The yes-you-did, no-I didn’t-spat between Corey Pavin and Jim Gray over whether Pavin will pick Tiger Woods for the Ryder Cup team should not obscure the larger issue. Pavin needs Woods on his team, and if Woods doesn’t make the team on points, Pavin would be ill-advised not to pick him.
It’s not that Woods is a nice guy who deserves a break. Woods is a complicated character. He’s got an arrogant sense of entitlement, which was a big factor in his self-inflicted catastrophe. You have to feel a wee bit sorry for him because he is also a man who clearly and sincerely looked forward to fatherhood, and now he’s cost himself the chance to be the sort of father that he wanted to be. But Pavin shouldn’t pick Woods because he feels sorry for him.
He should pick him because, regardless of what Woods does in the PGA Championship and the first two rounds of the FedEx playoffs (assuming he qualifies), the American Ryder Cup team will be deserved, decided underdogs against Europe. On paper, this could be the biggest mismatch in cup play since one of the two squads consisted of twelve Brits named Bernard and Percy.
The Euros will have the likes of Lee Westwood, Ian Poulter, Paul Casey, Justin Rose, Rory McIlroy, Padraig Harrington, and reigning U.S. Open champion Graeme McDowell. They’ll be playing on home soil. They’ll be seeking revenge, both for the thumping they took in 2008 and the way it was administered. Do you think Westwood has forgotten the sight of Boo Weekly playing horsey with his driver?

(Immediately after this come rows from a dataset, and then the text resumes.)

include hX₀ h in
/-- **[EtTh] Theorem 5.7 (root level) at ALL levels for the genuine connected tower with pulled-back constants, CONSTANT-ANCHORED form** (twin of abc-iut-L2-d4's `…_ofAnchored_ofPulledConstants`, p442166, with the coherent family `hfam` asked only for normalised anchors whose discrepancy unit is a NAMED CONSTANT `c ∈ K^×` — legitimate because the one anchor the proof consumes, PRODUCED at the first root, has a constant discrepancy unit: `exists_const_of_normalisedAnchor`; original docstring follows):
the anchor at the first root is PRODUCED — abc-iut-w5-d245's `exists_unit_transports_hYdd_ofConnectedTemperoidData_strv` (p437125:
from the model hypotheses, two seed identifications `αs : Ψ(A_1) ⥲ A_1`, `βs : Ψ(B_1) ⥲ B_1` [Thm. 5.10 (i)], Prop. 5.3 (vi) at `A_1`
in `e = 1` form (`hdivcap₁`, `hdivcup₁`) and Prop. 2.4 (`hP24`, ∀γ-stability of `Π^tp_Ÿ`) ALONE: ONE base shadow `θ`, ONE unit
`e₁`, `D_c¹`, `D_p¹` with the five transport binders), then NORMALISED (`α₁ := αs ≪≫ e₁`, `β₁ := βs ≪≫ (D_c¹)⁻¹`, `u₁ := D_p¹`;
`trans_left`) — so that, compared with the capstone of record `…_ofChosen_ofPulledConstants` (p435457), the binders `ef`, `Dcf`,
`he`, `θ₁`, `hstrv₁`, `hYdd₁` are GONE.  What remains: (A) `hnd`, `hN`, `hgc₁`, `hfac₁`, `hinj` as there; the seeds with
`hdivcap₁`/`hdivcup₁` and `hP24`; the coherent family `hfam` — for EVERY normalised anchor `(α₁, β₁, u₁)` and every `N`, identifications
`a, b` and a unit `w` with `a⁻¹ ≫ Ψ(s^⊓_N) ≫ b = s^⊓_N`, `a⁻¹ ≫ Ψ(s^⊔_N) ≫ b = s^⊔_N ≫ w`, `a⁻¹ ≫ Ψ(α_{1,N}) ≫ α₁ = α_{1,N}`,
`b⁻¹ ≫ Ψ(β_{1,N}) ≫ β₁ = β_{1,N}` (the output of abc-iut-f-121's `NthRoot.exists_unit_transport_twisted`, p438241, for the level-`N`
root regarded as an `N`-th root of the `u₁`-twisted level-1 pair — Rmk. 4.3.2 / Prop. 4.2 (iv)); and (C) `hc` for every normalised
anchor (the level-1 discrepancy constant is a `2l`-th root of unity — Cor. 2.8 (i) on the classes of Prop. 5.2 (iii)).  The tower
is bound by the equation `hT` (instantiate with `rfl`).
[cite: MochizukiEtTh2009, Thm 5.7 p.329–330 (PDF pp.103–104); Thm 5.10 (ii) p.334 (PDF p.108); Rmk 4.3.2 p.318–319 (PDF pp.92–93); Lem 5.8 p.331 (PDF p.105)] -/
theorem thetaRootPreservedAll_ofConnectedTemperoidYddFamily_ofConstAnchored_ofPulledConstants
    (T : ThetaFrobenioidTower.{w} (BiKummerSetting.mkOfConnectedTemperoidYddTower X tf hZ hP NH 𝒯 ιX).C
      (ConnectedPart (BTemp X.Pi)))
    (hT : T = ofConnectedTemperoidFamily h Q odd_l R ιX K' (fun N => (Units.map (tf.ratFnFunctor.map (t N).op).hom).comp c₀)
      hinj hinvc hinvp α β comm_sCap comm_sCup isIsometry_α degFr_α isIsometry_β degFr_β baseFrob_α)
    (hnd : IsNonDilatingOn tf.divisorMonoid)
    (hN : ∃ A : (BiKummerSetting.mkOfConnectedTemperoidYddTower X tf hZ hP NH 𝒯 ιX).C,
      ¬ (PreFrobenioidData.ofModel tf.divisorMonoid tf.ratFnFunctor tf.divBNatTrans).IsGroupLikeObj A)
    (hgc₁ : ∀ u : (T.atLevel 1).units (T.BN 1),
      (∀ y ∈ (T.atLevel 1).imPiY, T.sgpCap 1 y * (u : Aut (T.BN 1)) * (T.sgpCap 1 y)⁻¹ = u) →
        (T.atLevel 1).unitsToBirat (T.BN 1) u ∈ (T.constEmb 1).range)
    (Ψ : (BiKummerSetting.mkOfConnectedTemperoidYddTower X tf hZ hP NH 𝒯 ιX).C ≌
      (BiKummerSetting.mkOfConnectedTemperoidYddTower X tf hZ hP NH 𝒯 ιX).C)
    (hfac₁ : ∀ y ∈ (T.atLevel 1).imPiY, ∃ x ∈ (T.atLevel 1).HB, ∀ u ∈ (T.atLevel 1).units (T.BN 1),
      T.sgpCap 1 y * u * (T.sgpCap 1 y)⁻¹ = T.sgpCap 1 x * u * (T.sgpCap 1 x)⁻¹)
    -- the seeds of the anchor at the first root [Thm. 5.10 (i)] and the inputs of abc-iut-w5-d245's producer
    (αs : Ψ.functor.obj (T.AN 1) ≅ T.AN 1) (βs : Ψ.functor.obj (T.BN 1) ≅ T.BN 1)
    (hdivcap₁ : T.pre.div (αs.inv ≫ Ψ.functor.map (T.sCap 1) ≫ βs.hom) = T.pre.div (T.sCap 1))
    (hdivcup₁ : T.pre.div (αs.inv ≫ Ψ.functor.map (T.sCup 1) ≫ βs.hom) = T.pre.div (T.sCup 1))
    (hP24 : ∀ γ : 𝒯.PiX ≃ₜ* 𝒯.PiX, 𝒯.PiYdd.map γ.toMulEquiv.toMonoidHom = 𝒯.PiYdd)
    -- the coherent family, for every normalised anchor WHOSE DISCREPANCY UNIT IS A GIVEN CONSTANT `c` (abc-iut-f-121's p438241 output shape)
    (hfam : ∀ (α₁ : Ψ.functor.obj (T.AN 1) ≅ T.AN 1) (β₁ : Ψ.functor.obj (T.BN 1) ≅ T.BN 1) (u₁ : Aut (T.BN 1))
      (hu₁ : u₁ ∈ (T.atLevel 1).units (T.BN 1)),
      α₁.inv ≫ Ψ.functor.map (T.sCap 1) ≫ β₁.hom = T.sCap 1 →
      α₁.inv ≫ Ψ.functor.map (T.sCup 1) ≫ β₁.hom = T.sCup 1 ≫ u₁.hom →
      ∀ c : T.Kˣ, (T.atLevel 1).unitsToBirat (T.BN 1) ⟨u₁, hu₁⟩ = T.constEmb 1 c →
        ∀ N : ℕ+, ∃ (a : Ψ.functor.obj (T.AN N) ≅ T.AN N) (b : Ψ.functor.obj (T.BN N) ≅ T.BN N) (w : Aut (T.BN N)),
          w ∈ (T.atLevel N).units (T.BN N) ∧
          a.inv ≫ Ψ.functor.map (T.sCap N) ≫ b.hom = T.sCap N ∧
          a.inv ≫ Ψ.functor.map (T.sCup N) ≫ b.hom = T.sCup N ≫ w.hom ∧
          a.inv ≫ Ψ.functor.map (T.α (one_dvd_level N)) ≫ α₁.hom = T.α (one_dvd_level N) ∧
          b.inv ≫ Ψ.functor.map (T.β (one_dvd_level N)) ≫ β₁.hom = T.β (one_dvd_level N))
    -- (C): the level-1 discrepancy constant of every normalised transport is a `2l`-th root of unity
    (hc : ∀ (α₁ : Ψ.functor.obj (T.AN 1) ≅ T.AN 1) (β₁ : Ψ.functor.obj (T.BN 1) ≅ T.BN 1) (u₁ : Aut (T.BN 1))
      (hu₁ : u₁ ∈ (T.atLevel 1).units (T.BN 1)),
      α₁.inv ≫ Ψ.functor.map (T.sCap 1) ≫ β₁.hom = T.sCap 1 →
      α₁.inv ≫ Ψ.functor.map (T.sCup 1) ≫ β₁.hom = T.sCup 1 ≫ u₁.hom →
        ∀ c : T.Kˣ, (T.atLevel 1).unitsToBirat (T.BN 1) ⟨u₁, hu₁⟩ = T.constEmb 1 c → c ^ (2 * T.l) = 1) :
    T.ThetaRootPreservedAll Ψ := by
  subst hT
  haveI := hX₀
  -- level-1 §5 facts (constants pulled back from `X₀`: Def. 3.6 (iii) is a theorem, abc-iut-w4-d008)
  have H₁ := ThetaFrobenioid.facts_ofConnectedTemperoidData (T := 𝒯.level ⟨1, 𝒯.one_mem⟩) h Q odd_l (R 1) ιX K'
    ((Units.map (tf.ratFnFunctor.map (t 1).op).hom).comp c₀) (hinj 1) (hinvc 1) (hinvp 1)
    (BiKummerSetting.hH_mkOfConnectedTemperoidYddTower X tf hZ hP NH 𝒯 ιX)
    (tf.biratAutModel_unitsMap_comp_apply_of_subsingleton (R 1).BN (t 1) c₀) hgc₁
  -- the anchor PRODUCED at the first root (abc-iut-w5-d245, p437125)
  obtain ⟨θA, e₁, he₁, Dc₁, Dp₁, hTs, hTs', hDp₁, hstrvs, hYdds⟩ :=
    ThetaFrobenioid.exists_unit_transports_hYdd_ofConnectedTemperoidData_strv (T := 𝒯.level ⟨1, 𝒯.one_mem⟩) h Q odd_l
      (R 1) ιX K' ((Units.map (tf.ratFnFunctor.map (t 1).op).hom).comp c₀) (hinj 1) (hinvc 1) (hinvp 1)
      QuasiTemperoid.BTempConnected.connectedPart_isOfFSMType (SemiGraphs.TemperedArithmeticGroup.isSlim_connectedPart X)
      hnd hN Ψ αs βs hdivcap₁ hdivcup₁ hP24
  -- normalisation: `α₁ := αs ≪≫ e₁`, `β₁ := βs ≪≫ (D_c¹)⁻¹`, `u₁ := D_p¹`
  have hnum : (αs ≪≫ e₁).inv ≫ Ψ.functor.map ((ofConnectedTemperoidFamily h Q odd_l R ιX K'
      (fun N => (Units.map (tf.ratFnFunctor.map (t N).op).hom).comp c₀) hinj hinvc hinvp α β comm_sCap comm_sCup
      isIsometry_α degFr_α isIsometry_β degFr_β baseFrob_α).sCap 1) ≫ (βs ≪≫ Dc₁.symm).hom =
      (ofConnectedTemperoidFamily h Q odd_l R ιX K' (fun N => (Units.map (tf.ratFnFunctor.map (t N).op).hom).comp c₀)
        hinj hinvc hinvp α β comm_sCap comm_sCup isIsometry_α degFr_α isIsometry_β degFr_β baseFrob_α).sCap 1 := by
    -- abc-iut-w5-d245's conclusion read in the tower's currency (levels ARE `ofConnectedTemperoidData`, `rfl`)
    have hTs₂ : αs.inv ≫ Ψ.functor.map ((ofConnectedTemperoidFamily h Q odd_l R ιX K'
        (fun N => (Units.map (tf.ratFnFunctor.map (t N).op).hom).comp c₀) hinj hinvc hinvp α β comm_sCap comm_sCup
        isIsometry_α degFr_α isIsometry_β degFr_β baseFrob_α).sCap 1) ≫ (βs ≪≫ Dc₁.symm).hom =
        e₁.hom ≫ (ofConnectedTemperoidFamily h Q odd_l R ιX K'
        (fun N => (Units.map (tf.ratFnFunctor.map (t N).op).hom).comp c₀) hinj hinvc hinvp α β comm_sCap comm_sCup
        isIsometry_α degFr_α isIsometry_β degFr_β baseFrob_α).sCap 1 ≫ (1 : Aut ((ofConnectedTemperoidFamily h Q odd_l R ιX K'
        (fun N => (Units.map (tf.ratFnFunctor.map (t N).op).hom).comp c₀) hinj hinvc hinvp α β comm_sCap comm_sCup
        isIsometry_α degFr_α isIsometry_β degFr_β baseFrob_α).BN 1)).hom := hTs
    rw [Iso.trans_inv, Category.assoc, hTs₂]
    -- (`rw` cannot abstract the producer's witnesses at instances transparency; close by a term)
    exact (e₁.inv_hom_id_assoc _).trans (Category.comp_id _)
  have hden : (αs ≪≫ e₁).inv ≫ Ψ.functor.map ((ofConnectedTemperoidFamily h Q odd_l R ιX K'
      (fun N => (Units.map (tf.ratFnFunctor.map (t N).op).hom).comp c₀) hinj hinvc hinvp α β comm_sCap comm_sCup
      isIsometry_α degFr_α isIsometry_β degFr_β baseFrob_α).sCup 1) ≫ (βs ≪≫ Dc₁.symm).hom =
      (ofConnectedTemperoidFamily h Q odd_l R ιX K' (fun N => (Units.map (tf.ratFnFunctor.map (t N).op).hom).comp c₀)
        hinj hinvc hinvp α β comm_sCap comm_sCup isIsometry_α degFr_α isIsometry_β degFr_β baseFrob_α).sCup 1 ≫
        Dp₁.hom := by
    have hTs₂' : αs.inv ≫ Ψ.functor.map ((ofConnectedTemperoidFamily h Q odd_l R ιX K'
        (fun N => (Units.map (tf.ratFnFunctor.map (t N).op).hom).comp c₀) hinj hinvc hinvp α β comm_sCap comm_sCup
        isIsometry_α degFr_α isIsometry_β degFr_β baseFrob_α).sCup 1) ≫ (βs ≪≫ Dc₁.symm).hom =
        e₁.hom ≫ (ofConnectedTemperoidFamily h Q odd_l R ιX K'
        (fun N => (Units.map (tf.ratFnFunctor.map (t N).op).hom).comp c₀) hinj hinvc hinvp α β comm_sCap comm_sCup
        isIsometry_α degFr_α isIsometry_β degFr_β baseFrob_α).sCup 1 ≫ Dp₁.hom := hTs'
    rw [Iso.trans_inv, Category.assoc, hTs₂']
    exact e₁.inv_hom_id_assoc _
  -- `C` totally epimorphic and `Ψ^Aut(O^×(B_1)) = O^×(B_1)` for `β₁ := βs ≪≫ (D_c¹)⁻¹` (Thm. 4.4 (i); slimness of the base)
  have hepi : ∀ ⦃A' B' : (BiKummerSetting.mkOfConnectedTemperoidYddTower X tf hZ hP NH 𝒯 ιX).C⦄ (f : A' ⟶ B'), Epi f :=
    ThetaFrobenioid.epi_of_model (DivB := tf.divBNatTrans) h
  obtain ⟨Ψbs, hΨbs, ⟨eΨ⟩⟩ := ThetaFrobenioid.exists_compatBase_of_model_slim
    (𝔉 := (ofConnectedTemperoidFamily h Q odd_l R ιX K' (fun N => (Units.map (tf.ratFnFunctor.map (t N).op).hom).comp c₀)
    hinj hinvc hinvp α β comm_sCap comm_sCup isIsometry_α degFr_α isIsometry_β degFr_β baseFrob_α).atLevel 1) Ψ rfl h
    QuasiTemperoid.BTempConnected.connectedPart_isOfFSMType (SemiGraphs.TemperedArithmeticGroup.isSlim_connectedPart X)
    hnd hN
  haveI := hΨbs
  have hU₁ := ThetaFrobenioid.units_map_psiAut (𝔉 := (ofConnectedTemperoidFamily h Q odd_l R ιX K' (fun N => (Units.map (tf.ratFnFunctor.map (t N).op).hom).comp c₀)
    hinj hinvc hinvp α β comm_sCap comm_sCup isIsometry_α degFr_α isIsometry_β degFr_β baseFrob_α).atLevel 1) Ψ
    (βs ≪≫ Dc₁.symm) Ψbs eΨ
  -- the discrepancy unit `D_p¹` of the PRODUCED anchor is a constant `c ∈ K^×` (Lemma 5.8 / Thm. 5.7 rigidity at `N₁ = 1`)
  obtain ⟨c, hcst⟩ := exists_const_of_normalisedAnchor
    (ofConnectedTemperoidFamily h Q odd_l R ιX K' (fun N => (Units.map (tf.ratFnFunctor.map (t N).op).hom).comp c₀)
      hinj hinvc hinvp α β comm_sCap comm_sCup isIsometry_α degFr_α isIsometry_β degFr_β baseFrob_α)
    Ψ hepi H₁.sgpCapSpec H₁.sgpCupSpec H₁.biKummerDifferenceMem H₁.constantsActByCyclotome hfac₁ hnum hden hDp₁ hU₁ _
    (ThetaFrobenioid.StrvTransport.trans_left _ hstrvs) hYdds
  -- the coherent family for this CONSTANT anchor
  choose a b w hw hTf hTf' hΨα hΨβ using hfam (αs ≪≫ e₁) (βs ≪≫ Dc₁.symm) Dp₁ hDp₁ hnum hden c hcst
  refine thetaRootPreservedAll_of_anchoredFamily _ Ψ hepi ?_ H₁.sgpCapSpec H₁.sgpCupSpec H₁.biKummerDifferenceMem
    H₁.constantsActByCyclotome hfac₁ hnum hden hDp₁ hU₁ _ (ThetaFrobenioid.StrvTransport.trans_left _ hstrvs) hYdds
    (hc (αs ≪≫ e₁) (βs ≪≫ Dc₁.symm) Dp₁ hDp₁ hnum hden) a b w hw hTf hTf' hΨα hΨβ
  delta ofConnectedTemperoidFamily
  exact hconst_ofBiKummerFamily' h _ Q odd_l R ιX
      (fun N => BiKummerSetting.mkOfConnectedTemperoid_isOpen_ker_galoisSurj X tf hZ hP NH _ _ _ (R N).AN.base
        (R N).αData.isGalois)
      _ K' (fun N => (Units.map (tf.ratFnFunctor.map (t N).op).hom).comp c₀) hinj
      (fun N => ThetaFrobenioid.hdivc_of_pull_invariant h.isDivisorial (R N) (ThetaFrobenioid.strvOfBiKummerData h (R N))
        (ThetaFrobenioid.baseMap_strvOfBiKummerData h (R N)) (hinvc N))
      (div_strv_comp_den_connFamily h R ιX hinvp)
      α β comm_sCap comm_sCup isIsometry_α degFr_α isIsometry_β degFr_β baseFrob_α
      (fun hd => rho_comm_β_of_natural R ιX
        (BiKummerSetting.mkOfConnectedTemperoid_galoisSurj_natural X tf hZ hP NH _ _ _) α β comm_sCap hd)
      (fun N c => tf.ratFnFunctor_map_unitsMap_comp_of_subsingleton (t 1) (t N) (β (one_dvd_level N)) c₀ c)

Against this crew, the United States will send Phil Mickelson (assuming he’s not laid up with arthritis), Steve Stricker, Jim Furyk… and whom? Hunter Mahan can get hot, but often disappears. Anthony Kim is still recovering from wrist surgery. Dustin Johnson has yet to prove he can hold up under intense pressure. And behind them on the point list come the likes of Jeff Overton and Matt Kuchar. A lot of younger Americans, who once figured to be Ryder Cup stalwarts, like Weekly and J.B. Holmes, have been having bad years.

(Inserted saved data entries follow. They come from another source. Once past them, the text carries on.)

import Summits.MatrixMultiplication.OmegaCensus.STPPSmallPatternKernelSearch
import Summits.MatrixMultiplication.OmegaCensus.STPPSmallPatternKernelProduct

/-!
# ω-census, `(2,1,1)^6` is infeasible in `ℤ/2 × ℤ/12` — kernel search, part 3 of 13

HONEST FRAMING (pub-omega census; verbatim): lottery ticket; floor = certified bounds/negative ranges.
Census STRUCTURE bookkeeping of the STPP track (seat pub-omega-eng2 = ENG2, gen 33, on the kernel engine + reflection of seat
pub-omega-stpp-3 gen 23; STRUCTURE row B5, the threshold column `T1(H) = max {k : (2,1,1)^k ⊆ H}`, lower side of the
`k = 6` ORDER LAW `(2,1,1)⁶ ⊆ G ↔ 30 ≤ |G|`), not progress on `ω`: small patterns in small groups bound no exponent.

Chunks of the kernel mask search `STPP211Neg.search (prodGC 2 (zcode 12)) 6` (`decide +kernel`; ≈ 155 s of kernel time predicted);
assembled in `STPPSmallPatternNone211K6P2x12.lean`.  Chunk entries `(d, x1)`: representative `d` of `A₀ = {0, d}`, first-level exclusion mask `x1`.

References: H. Cohn, R. Kleinberg, B. Szegedy, C. Umans, FOCS 2005 (arXiv:math/0511460), Def. 5.1.  Record: pub-omega HOME
`pub-omega-eng2-g33/results/none6/` (ENG2's C mirror `k211c.c` of the kernel tree — validated against stpp-3's Python mirror
`k211v3.py` on the landed `k = 5` cells to the translation count — gives COMPLETE NONE on this cell with 31798860 mask
translations; per-`(d,c₁,c₂)` cost tables, planner `plan6.py`; farm calibration 67 µs per translation; not used by the proofs).
-/

set_option Elab.async false  -- several kernel pieces: elaborate sequentially (memory)

namespace Summit.MatrixMultiplication.OmegaCensus

namespace STPP211Neg

/-- Chunk list 4 of `ℤ/2 × ℤ/12`, `k = 6` (1055163 mask translations in the mirror ≈ 71 s predicted). -/
def P2_12k6.ch4 : List (ℕ × ℕ) :=
  [(2, 16777201)]

/-- Kernel search over chunk list 4 of `ℤ/2 × ℤ/12`, `k = 6`. -/
theorem P2_12k6.s4 : search (prodGC 2 (zcode 12)) 6 P2_12k6.ch4 = true := by
  decide +kernel

/-- Chunk list 5 of `ℤ/2 × ℤ/12`, `k = 6` (1251248 mask translations in the mirror ≈ 84 s predicted). -/
def P2_12k6.ch5 : List (ℕ × ℕ) :=
  [(2, 16777103)]

/-- Kernel search over chunk list 5 of `ℤ/2 × ℤ/12`, `k = 6`. -/
theorem P2_12k6.s5 : search (prodGC 2 (zcode 12)) 6 P2_12k6.ch5 = true := by
  decide +kernel

/-- The chunk lists of this part, concatenated. -/
def P2_12k6.part3 : List (ℕ × ℕ) :=
  P2_12k6.ch4 ++ P2_12k6.ch5

/-- The kernel search over this part's chunks (assembled). -/
theorem P2_12k6.ps3 : search (prodGC 2 (zcode 12)) 6 P2_12k6.part3 = true := by
  simp only [P2_12k6.part3, search_append, P2_12k6.s4, P2_12k6.s5, Bool.and_self]

end STPP211Neg

end Summit.MatrixMultiplication.OmegaCensus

That’s not to say the Americans are a lock to lose. We’ve seen in Ryder Cups where a team with inferior credentials can win if it gets on an emotional roll. And that’s where Woods can come in.
With Tiger on the team, there’s at least a chance that he could be the emotional catalyst. Pavin could send him out in the first alternate-shot match. If he plays well and wins it, everyone on both teams will get the same message. The sheriff is back in town.
If he doesn’t play well, even if he plays like the stranger who finished next-to-last in the Bridgestone last week, so what? He’d be taking a spot from someone like Ricky Barnes or Ben Crane, who are next on the points list as of now. Does anyone think that Crane or Barnes could lead the team to victory?
No. The Americans’ best chance is to hope that Woods regains his form and becomes the inspirational catalyst. And that can’t happen if he’s not on the team.